While some Kazakh scholars have noted that criminal gangs appear to have fueled much of the violence in Almaty, capitalizing on the chaos to advance their own agendas, there is no reliable evidence to suggest a foreign hand in the unrest in Kazakhstan. But claims of foreign interference by the Kazakh president, which were amplified by Russian state media and diplomats online, are commonly deployed by leaders across the region as a reason to crack down on civil society and dissenting voices. Authoritarian leaders across the former Soviet Union have often picked up Moscow’s talking points on foreign interference, terrorist threats, and LGBT rights as a justification to consolidate their rule in an example of what scholars term “authoritarian learning.”
Researchers at the Alliance for Securing Democracy also noted an increasing pattern of Russian and Chinese state media amplifying each other’s messaging as part of a growing synergy between the propaganda coming out of the two countries. During the protests in Kazakhstan, Russia’s international state-backed news outlet Sputnik picked up a statement from the Chinese foreign ministry blaming outside interference on the unrest, Bodnar said.
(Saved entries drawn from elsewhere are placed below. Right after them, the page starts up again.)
import Literature.NumberTheory.LFunctions.BeurlingDilationTransforms
import Literature.Analysis.Complex.EntireQuotientOrder
import Mathlib.Analysis.Complex.PhragmenLindelof
import Mathlib.Analysis.Complex.RemovableSingularity
import Mathlib.Analysis.Complex.Liouville
import HarnessLib

/-!
# RH-FREE · Beurling's Mellin continuation argument (Math. Scand. 1953 Thm I, as used in PNAS 1955): an annihilator of the dilated two-point functions with a zero-free hypothesis as an EXPLICIT ASSUMPTION has `∫₀¹ g = 0` — nothing here bears on the truth of RH

LABEL (line 1): RH-FREE. The main theorem `integral_eq_zero_of_annihilator` carries the zero-free
half-plane `ζ(w) ≠ 0, Re w > 1 − a` as a HYPOTHESIS `hZ` (it is applied with `a = 1/q`,
`1 − a = 1/p` in `BeurlingClosureLpNecessityProofs.lean`); nothing is asserted about the zeros of
`ζ`. All other statements are unconditional complex analysis. Nothing here asserts RH or its
negation; nothing here bears on the truth of RH.

Second of three files discharging `Beurling1955_closure_iff` (see `BeurlingDilationTransforms.lean`
for the sources read: [Beurling1955] PNAS 41 pp. 312–314 in full; [Beurling1953] Math. Scand. 1
Theorem I, pp. 127–130).

## The printed argument and this file's rendering of it

Beurling 1953, proof of Theorem I: with `γ(ξ) = ∫ k(x) g(ξx) dx = 0` for `ξ ≤ 1`, the Mellin
transforms satisfy `G = K · F` on a vertical strip (eq. (4)); `G` and `K` are analytic and of
controlled growth on a left half-plane, `F` on a right half-plane; `F := G/K` continues `F` to an
entire function provided the zeros of `K` are crossed; Phragmén–Lindelöf and the decay of `F` force
`F ≡ 0`. Beurling crosses the zeros of `K` with the Nevanlinna factorisation; here `K = K_θ` is
explicit (`BeurlingDilationTransforms.twoPointMellin_eq`), so:

* §1 tools: `log_norm_le_ratio_of_mul_eq` — Poisson–Jensen growth of a holomorphic quotient on discs
  with flexible radii `r < R₁ < R₂` (the tree's `EntireQuotientOrder` machinery
  [cite: RubelColliander1996, Ch. 8]); real values of `ζ`: `1 ≤ ζ(σ)`, antitone in `σ > 1`,
  `‖ζ(σ+it)‖ ≥ ζ(2σ)/ζ(σ)` (from the tree's Euler-product lower bound).
* §2 zero bookkeeping under the hypothesis `hZ`: in `Re s < 1` the zeros of `K_θ` are the zeros of
  `ζ(1−s)` with `Re s ≥ a` (inside the strip where `F` is already analytic) or points of `Re s = 0`
  with `θ^{s} = 1`; the two-θ trick (`θ₁ = e^{−1}`, `θ₂ = e^{−√2}`, `cross_identity :
  G_θ₁ K_θ₂ = G_θ₂ K_θ₁` by the identity theorem) leaves only `s = 0`, where `K_θ(0) = −θ log θ ≠ 0`.
  Local boundedness of the quotient near every point of `Re s < 1` (`bdd_near_*`, including
  Beurling's "no pole on the line `Re s = a`" via the rate hypothesis `hrate`:
  `‖F(σ+it)‖ = O((σ−a)^{−κ})`, `κ < 1`, beats a pole of order ≥ 1), removable singularities
  (`exists_continuation`), `exists_entire`.
* §3 growth: `log_norm_le_on_disc` / `norm_le_exp_of_re_le` (at most exponential-in-`|t|^N` growth on
  the left, from §1 with `h = K_θ`, `|K_θ| ≤ 2/(1−σ)`, and the lower bound for `K_θ` at centres
  `Re c < 0`), boundedness on the right half-plane and on the real ray (`norm_le_on_ray`), then
  Mathlib's `PhragmenLindelof` on a half-plane + Liouville: the entire continuation is constant, and
  `F(σ) → 0` (`tendsto_genMellin_atTop`) gives `F(1) = ∫₀¹ g = 0`:
  `integral_eq_zero_of_annihilator`.

## References

* [Beurling1953] A. Beurling, *A theorem on functions defined on a semi-group*, Math. Scand. 1 (1953)
  127–130, Theorem I and its proof.
* [Beurling1955] A. Beurling, Proc. Nat. Acad. Sci. U.S.A. 41 (1955) 312–314, p. 314.
* [RubelColliander1996] L. Rubel, J. Colliander, *Entire and Meromorphic Functions*, Springer 1996,
  Ch. 8 (Poisson–Jensen).
-/

noncomputable section

open MeasureTheory Set Complex Filter Topology Real Metric
open scoped ENNReal

namespace Literature.NumberTheory.LFunctions

namespace Beurling1955

/-! ## §1 Tools: the disc estimate for holomorphic quotients with flexible radii; real values of `ζ` -/

/-- **Growth of a holomorphic quotient on a disc, flexible radii** (the tree's
`log_norm_le_three_mul_of_mul_eq` with radii `r < R₁ < R₂` in place of `r < 2r < 3r`): if `h, F` are
holomorphic about `|z − c| ≤ R₂` with `F · h = g` there, `h(c) ≠ 0`, `|g| ≤ M_g`, `|h| ≤ M_h` on
that disc, then `log|F(w)| ≤ ((R₂ + r)/(R₁ − r)) (log⁺ M_g + log⁺ M_h − log|h(c)|)` for
`|w − c| ≤ r` (Poisson–Jensen at a radius `R ∈ (R₁, R₂)` avoiding the zeros of `F h`).
[cite: RubelColliander1996, Ch. 8 Theorem (p. 23)] -/
theorem log_norm_le_ratio_of_mul_eq {g h F : ℂ → ℂ} {c : ℂ} {r R₁ R₂ Mg Mh : ℝ} (hr : 0 ≤ r)
    (hrR : r < R₁) (hR : R₁ < R₂)
    (hh : AnalyticOnNhd ℂ h (closedBall c R₂)) (hF : AnalyticOnNhd ℂ F (closedBall c R₂))
    (hq : ∀ z ∈ closedBall c R₂, F z * h z = g z) (hhc : h c ≠ 0)
    (hMg : ∀ z ∈ closedBall c R₂, ‖g z‖ ≤ Mg) (hMh : ∀ z ∈ closedBall c R₂, ‖h z‖ ≤ Mh)
    {w : ℂ} (hw : w ∈ closedBall c r) :
    Real.log ‖F w‖ ≤ (R₂ + r) / (R₁ - r) * (log⁺ Mg + log⁺ Mh - Real.log ‖h c‖) := by
  have hR₂ : 0 < R₂ := by linarith
  have hc3 : c ∈ closedBall c R₂ := mem_closedBall_self hR₂.le
  have hX : 0 ≤ log⁺ Mg + log⁺ Mh - Real.log ‖h c‖ := by
    have h1 : Real.log ‖h c‖ ≤ log⁺ ‖h c‖ := by
      rw [posLog_def]; exact le_max_right _ _
    have h2 : log⁺ ‖h c‖ ≤ log⁺ Mh := posLog_le_posLog (norm_nonneg _) (hMh c hc3)
    linarith [posLog_nonneg (x := Mg)]
  have hwc : ‖w - c‖ ≤ r := by rwa [mem_closedBall, dist_eq_norm] at hw
  have hw3 : w ∈ closedBall c R₂ := closedBall_subset_closedBall (by linarith) hw
  by_cases hFw : F w = 0
  · rw [hFw, norm_zero, Real.log_zero]
    exact mul_nonneg (div_nonneg (by linarith) (by linarith)) hX
  have hfin : ({u : ℂ | u ∈ closedBall c R₂ ∧ F u = 0} ∪
      {u : ℂ | u ∈ closedBall c R₂ ∧ h u = 0}).Finite :=
    (Literature.Analysis.Complex.finite_zeros_of_analyticOnNhd_closedBall hF ⟨w, hw3, hFw⟩).union
      (Literature.Analysis.Complex.finite_zeros_of_analyticOnNhd_closedBall hh ⟨c, hc3, hhc⟩)
  obtain ⟨R, ⟨hR2, hR3⟩, hRS⟩ := (Set.Ioo_infinite hR).exists_notMem_finset
    (hfin.toFinset.image fun u ↦ ‖u - c‖)
  have hR0 : 0 < R := by linarith
  have hsub : closedBall c R ⊆ closedBall c R₂ := closedBall_subset_closedBall hR3.le
  have hsph : sphere c R ⊆ closedBall c R₂ := sphere_subset_closedBall.trans hsub
  have havoid : ∀ z ∈ sphere c R, F z ≠ 0 ∧ h z ≠ 0 := by
    intro z hz
    have hzR : ‖z - c‖ = R := by rwa [mem_sphere, dist_eq_norm] at hz
    have hz3 : z ∈ closedBall c R₂ := hsph hz
    constructor
    · intro h0
      exact hRS (Finset.mem_image.mpr ⟨z, hfin.mem_toFinset.mpr (Or.inl ⟨hz3, h0⟩), hzR⟩)
    · intro h0
      exact hRS (Finset.mem_image.mpr ⟨z, hfin.mem_toFinset.mpr (Or.inr ⟨hz3, h0⟩), hzR⟩)
  have hwball : w ∈ ball c R := by
    rw [mem_ball, dist_eq_norm]; linarith
  have key := Literature.Analysis.Complex.log_norm_le_ratio_mul_of_mul_eq hR0 (hh.mono hsub)
    (hF.mono hsub) (fun z hz ↦ hq z (hsph hz)) hhc (fun z hz ↦ (havoid z hz).2)
    (fun z hz ↦ (havoid z hz).1) (fun z hz ↦ hMg z (hsph hz)) (fun z hz ↦ hMh z (hsph hz)) hwball
  refine key.trans (mul_le_mul_of_nonneg_right ?_ hX)
  rw [div_le_div_iff₀ (by linarith) (by linarith)]
  nlinarith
“They’re leaning on the other’s state media takes, as well as the Ministry of Foreign Affairs statements, more and more and more, and we see synergies in the sort of nuance of the messaging become just become more and more apparent,” Schafer said.
“I don’t think there’s necessarily any sort of back-channel agreement of the language that they’re going to use. I don’t think it’s that direct cooperation, but it almost appears like it is because the talking points are so similar coming out of both the government and state media,” he added.
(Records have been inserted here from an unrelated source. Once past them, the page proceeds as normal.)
/-!
# T⁴ programme, spine estimate NE1′ (node O3b/H2) — THE SAME-LATTICE FACE of the composition route: ROOT-C OF RECORD with the
# carried function of a generation FIXED (no scale index), its birth slice asked AT BIRTH ONLY, per-generation chart radii, and
# the transport input displayed as the NORMALISED DEFECT RATE of the attaining pairs (two-sided level regularity on the lattice)

Cell `pub-balaban`, sub-cell `t4`, BINDER-OWNERS row NE1′; owner lineage t4-ne1p-p1 (PROVER seat P1, «RG-trajectory comparison»),
generation 25; kernel form of the owner memo `HOME/b2b-balaban-t4-ne1p-p1/g25/OWNER-ANSWERS-g25.md` §2 («SAME-LATTICE READING»).
ADDITIVE — imports `Spine/NE1p/DressedRootComposition` (p217849) ONLY; THEOREMS ONLY (no `def`, no `def … : Prop`).

WHY THIS FILE.  The composition-route END of record (`DressedRootComposition.transportLeaf_of_composition`, skeleton v1.4) indexes
the carried function of generation `(b,k′)` by the later scale `k` — `Fn b k′ k`, «the birth function composed with the value maps» —
and asks its birth slice `hsl` AT EVERY `k ≥ k′` with sup `a^{k−k′}·gen` (leaf F-1′; at `k > k′` booked as the open estimate
(VAL-θ)-lite «containment WITH margin of the value map»).  On [Balaban1987RGI]'s own representation the later scale does NOT
change the function: (1.6) p. 261 «A_k(U_k) = −(1/g_k²)A(U_k) + Σ_{j=0}^{k−1}{−β_{j+1}(g_j)A(U_k) + [𝐄^{(j+1)}(g_j, U_k) −
𝐄^{(j+1)}(g_j, 1)]}» — every term born at step `j+1` is EVALUATED AT the current background `U_k`; p. 261 «The function
𝐄^{(j)}(g_{j−1}, U_j) is a result of an integration in the j-th step, after a subtraction of the previous action evaluated at U_j»;
p. 263 «the action A_k(U) defined on the space U_k(ε₀), which is contained in all the spaces U^c_j(X, α₀, α₁)»; (3.39) p. 278 the
reproducing identity «U_j(□₀, exp iQ(L⁻¹η𝐇_{k+1})) = … = U_{k+1}(□₀, M˙(𝐔))^{(vū_{k+1}v_j)⁻¹}»; and what print PROVES about its
maps for the transport of ITS terms is containment + two-sided regularity read in the birth frame: (3.36)/Lemma 4 (3.53) p. 280
«(U_j(□₀, exp i(τB + B′)), J_j(□₀, exp i(τB + B′)))|_X ∈ U^c_j(X, α₀, α₁) … The functions in (3.53) are analytic on the above
spaces», (3.41) p. 278 «|∂ exp iξ𝐇_j(□₀, Q(L⁻¹η𝐇_{k+1})) − 1| … < (1+3β)α₀(L^{j−1}η)²ξ²», (3.47) p. 279, (1.17) p. 263
«|∂U_n(M˙(𝐔)) − 1| < B₃2α′₀L^{−2n}(L^nξ)² = 2B₃α′₀ξ²» — LOCI of the audited manuscript, TYPE/CONTEXT only (renders p013, p015,
p028–p032 read as images by this seat); nothing of it is used as a hypothesis-free fact.  Under that reading (owner's, to be graded):

* the carried function of generation `(b,k′)` is ONE function `Fn b k′ : 𝒰 → F` of the (finest-lattice) configuration for every later
  scale — so leaf F-1′ at `k > k′` IS leaf F-1 at `k′` (the continuation factor is `a = 1` identically, not as an estimate);
* the birth chart of generation `(b,k′)` has ITS OWN window norm `Nw b k′`, window `w b k′` and radius `r b k′` (print: «absolute
  constants α₀, α₁» in the birth FRAME; in a common frame the radius scales with the generation), so the transport input is the
  NORMALISED defect of the attaining pairs, `defect b k′ k ≤ c_δ · r b k′ · ψ^{k−k′}` — on the lattice: BOTH carried arguments are
  level-`k` regular on the generation's (collared) block, based-plaquette deviations `≤ aᵢ b k′ · ψ^{k−k′}` with
  `(d−1)(Lg b k′ − 1)(a₁ b k′ + a₀ b k′) ≤ c_δ · r b k′` (the record's (I4′); printed TYPE [Balaban1985Variational] Thm 1 (8) for
  Bałaban's minimisers, [Balaban1987RGI] (1.17)/(3.41)/(3.47) for the 2-form scaling; asserted here for NOTHING).

* §1 `transportsFrom_of_birthResponse` — `TransportsFrom (4·c_δ) ψ Gate` from: invariance `hinv b k′`, the birth slice `hsl b k′` AT
  BIRTH ONLY (under the history below `k′`), per-generation radii `hr`, normalised defects `hdefw`/`hrate`, attainment `hlin` (engine
  `T4BirthChartTransport.transport_of_birthChart` BY NAME).  NO scale-indexed function, NO (VAL-θ) binder, NO `wOp`.
* §2 `dressedStabilityStrict_of_sameLattice : DressedStabilityStrict 𝒯 (L^4)` — ROOT-C OF RECORD from ONE K-∕μ-free number set with
  continuation factor `1` (`locOf L 1 (4c_δ) c̄ ≤ ρ′ < 1`) and, per `(p, K)`, §1's data + (w1)+(w5b) `hbirth` + (w5) `hreg` + counts +
  margins (`bookingLeavesOf` + `dressedStabilityStrict_of_bookingLeaves` BY NAME); headline and ROOT-B corollaries.
* §3 `hlin_of_twoSidedRegularity` — on `ℤ^d` (`T4BlockTransport`): the attaining-pair binder of §1 PRODUCED from unitary-like pairs
  with two-sided based-plaquette deviations at the generation-relative rate and the per-generation normalisation above
  (`T4BlockTransport.relGauge_crude` BY NAME) — (I4′) displayed in the form in which B11 Thm 1 (8) is its printed TYPE.
* §4 `birthSlice_allScales_of_birth` — for a common chart the v1.4 END's scale-indexed `hsl` (sup `1^{k−k′}·gen`) FOLLOWS from
  `hsl` at birth for the constant family `fun b k′ _ => Fn b k′`: the same-lattice face feeds `transportLeaf_of_composition_const`
  at `a = 1` (so v1.4's END of record stands; this file removes a binder, it does not re-base the END).

HONEST FRAMING.  Glue over hypothesis SHAPES.  What the file changes is WHICH binders are displayed: F-1 at birth (cell, (w1)/O-β3-b),
the normalised defect rate of the attaining pairs ((I4′): two-sided level regularity — printed TYPE for Bałaban's backgrounds,
a hypothesis for the cell's dressed run; collar/domain-match bookkeeping (O2e) unchanged), (w1)+(w5b) births, (w5) regeneration,
counts, arithmetic; (VAL-θ)'s «margin» role does not occur on this face and its «contraction» role IS (I4′).  Whether the dressed run
may be booked this way is the owner's READING (memo §2), to be graded under the two-reader rule; nothing of Bałaban's densities is
instantiated; 0 sorry; no `def`.  «ROOT-C ⇐ the named binders», never «NE1′ proved».  NE1′ NOT printed, NOT proved; spine PROVED
0∕9.  Rung (B)+1 on ONE finite four-torus — NOT infinite volume, NOT a mass gap, NOT OS on ℝ⁴, NOT Clay.  HONEST DEPENDENCY:
continuum YM on T⁴ ⇐ BetaPertH ∧ nine spine estimates (0/9 proved); BetaPertH ⇐ (D1) ∧ (D4) ∧ CAP+tail; G-an2-4 gates asym, D1
and NE2/3/4.
-/

noncomputable section

namespace Summit.QuantumFields.BalabanUV.T4Continuum.NE1p.DressedRootSameLattice

open Finset
open scoped BigOperators
open Literature.MathematicalPhysics.QuantumFieldTheory.Balaban1983to89
open Literature.MathematicalPhysics.QuantumFieldTheory.Balaban1983to89.T4TermFormat
open Literature.MathematicalPhysics.QuantumFieldTheory.Balaban1983to89.T4TrajectoryComparison
open Literature.MathematicalPhysics.QuantumFieldTheory.Balaban1983to89.T4BirthChartTransport
  (GaugeInvariant BirthSlice RelGauge transport_of_birthChart)
open Summit.QuantumFields.BalabanUV.T4Continuum.T4TrajectoryDensityDressed
open Summit.QuantumFields.BalabanUV.T4Continuum.NE1p.DressedRoot
open Summit.QuantumFields.BalabanUV.T4Continuum.NE1p.DressedUniformConstants
open Summit.QuantumFields.BalabanUV.T4Continuum.NE1p.DressedRootComposition

/-! ## §1 Transport from the birth response of a FIXED carried function, per-generation charts, normalised defects -/

section BirthResponse

variable {B : T4TermFormat.Booking} {T : Trajectory B}
variable {𝒰 Dir F : Type*} [NormedAddCommGroup F] [NormedSpace ℂ F] [CompleteSpace F]
  {move : 𝒰 → Dir → ℂ → 𝒰}

/-- **SAME-LATTICE TRANSPORT LEAF** [bookkeeping]: per generation `(b,k′)` ONE carried function `Fn b k′` (no later-scale index),
invariant under the generation's relation (`hinv`), with a birth slice along `move` in the generation's OWN window norm `Nw b k′`,
window `w b k′`, radius `r b k′ > 0`, regular set `𝒦 b k′`, sup `gen b k′` — asked AT THE BIRTH SCALE ONLY, under the history below
`k′` (`hsl`); and, for `j ≤ k′ ≤ k ≤ K` under the history below `k`, the booked size `lin b k′ k` attained up to every `ε > 0` by the
response of THAT function to a pair (base in `𝒦 b k′`, partner in relative gauge) whose defect, in the generation's window norm,
is in the window and NORMALISED to the radius at the rate `ψ`: `defect b k′ k ≤ c_δ·r b k′·ψ^{k−k′}` (`hdefw`, `hrate`, `hlin`).
THEN `TransportsFrom (4·c_δ) ψ Gate`.  The radius cancels: the constant is the pure number `4c_δ`.  Engine
`transport_of_birthChart` BY NAME; every input a binder; (I4′) is where `hrate` comes from (§3). [folklore] -/
theorem transportsFrom_of_birthResponse {Gate : ℕ → Prop} {Fn : B.Birth → ℕ → 𝒰 → F}
    {rel : B.Birth → ℕ → 𝒰 → 𝒰 → Prop} {𝒦 : B.Birth → ℕ → Set 𝒰} {Nw : B.Birth → ℕ → Dir → ℝ}
    {w r : B.Birth → ℕ → ℝ} {defect : B.Birth → ℕ → ℕ → ℝ} {cδ ψ : ℝ}
    (hinv : ∀ b k', GaugeInvariant (rel b k') (Fn b k'))
    (hsl : ∀ (b : B.Birth) (k' : ℕ), B.birthScale b ≤ k' → k' ≤ B.K → RanBelow Gate k' →
      BirthSlice (Fn b k') move (Nw b k') (𝒦 b k') (w b k') (r b k') (T.gen b k'))
    (hmove : ∀ U d, move U d 0 = U) (hr : ∀ b k', 0 < r b k')
    (hdefw : ∀ b k' k, defect b k' k ≤ w b k')
    (hrate : ∀ (b : B.Birth) (k' k : ℕ), B.birthScale b ≤ k' → k' ≤ k → k ≤ B.K →
      defect b k' k ≤ cδ * r b k' * ψ ^ (k - k'))
    (hlin : ∀ (b : B.Birth) (k' k : ℕ), B.birthScale b ≤ k' → k' ≤ k → k ≤ B.K → RanBelow Gate k → ∀ ε > 0,
      ∃ U₀ ∈ 𝒦 b k', ∃ U₁ : 𝒰, RelGauge (rel b k') move (Nw b k') U₀ U₁ (defect b k' k) ∧
        T.lin b k' k ≤ ‖Fn b k' U₁ - Fn b k' U₀‖ + ε) :
    T.TransportsFrom (4 * cδ) ψ Gate := by
  intro b k' k hbk' hk'k hk hran
  refine le_of_forall_pos_le_add fun ε hε => ?_
  obtain ⟨U₀, hU₀, U₁, hrel, hle⟩ := hlin b k' k hbk' hk'k hk hran ε hε
  have hg : 0 ≤ T.gen b k' := T.gen_nonneg b k'
  have hsl' := hsl b k' hbk' (hk'k.trans hk) (hran.mono hk'k)
  have ht := transport_of_birthChart (hinv b k') hsl' hmove (hr b k') hg hU₀ hrel (hdefw b k' k)
  have hr0 : 0 < r b k' := hr b k'
  have hmono : 4 * T.gen b k' / r b k' * defect b k' k ≤ 4 * cδ * ψ ^ (k - k') * T.gen b k' :=
    calc 4 * T.gen b k' / r b k' * defect b k' k ≤ 4 * T.gen b k' / r b k' * (cδ * r b k' * ψ ^ (k - k')) :=
          mul_le_mul_of_nonneg_left (hrate b k' k hbk' hk'k hk) (by positivity)
      _ = 4 * cδ * ψ ^ (k - k') * T.gen b k' := by
          field_simp
  linarith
On Friday, U.S. officials warned that Russia is planning a provocation in Ukraine as a pretext for war, noting that Moscow has already dispatched a team of operatives trained in urban combat and explosives with a view to launching an attack on Russian proxies in eastern Ukraine as an excuse to launch a renewed offensive.
A U.S. official underscored the role played by Russian state media and influencers in building the case for war. “Russian influence actors are already starting to fabricate Ukrainian provocations in state and social media to justify a Russian intervention and sow divisions in Ukraine,” the official said, speaking on condition of anonymity.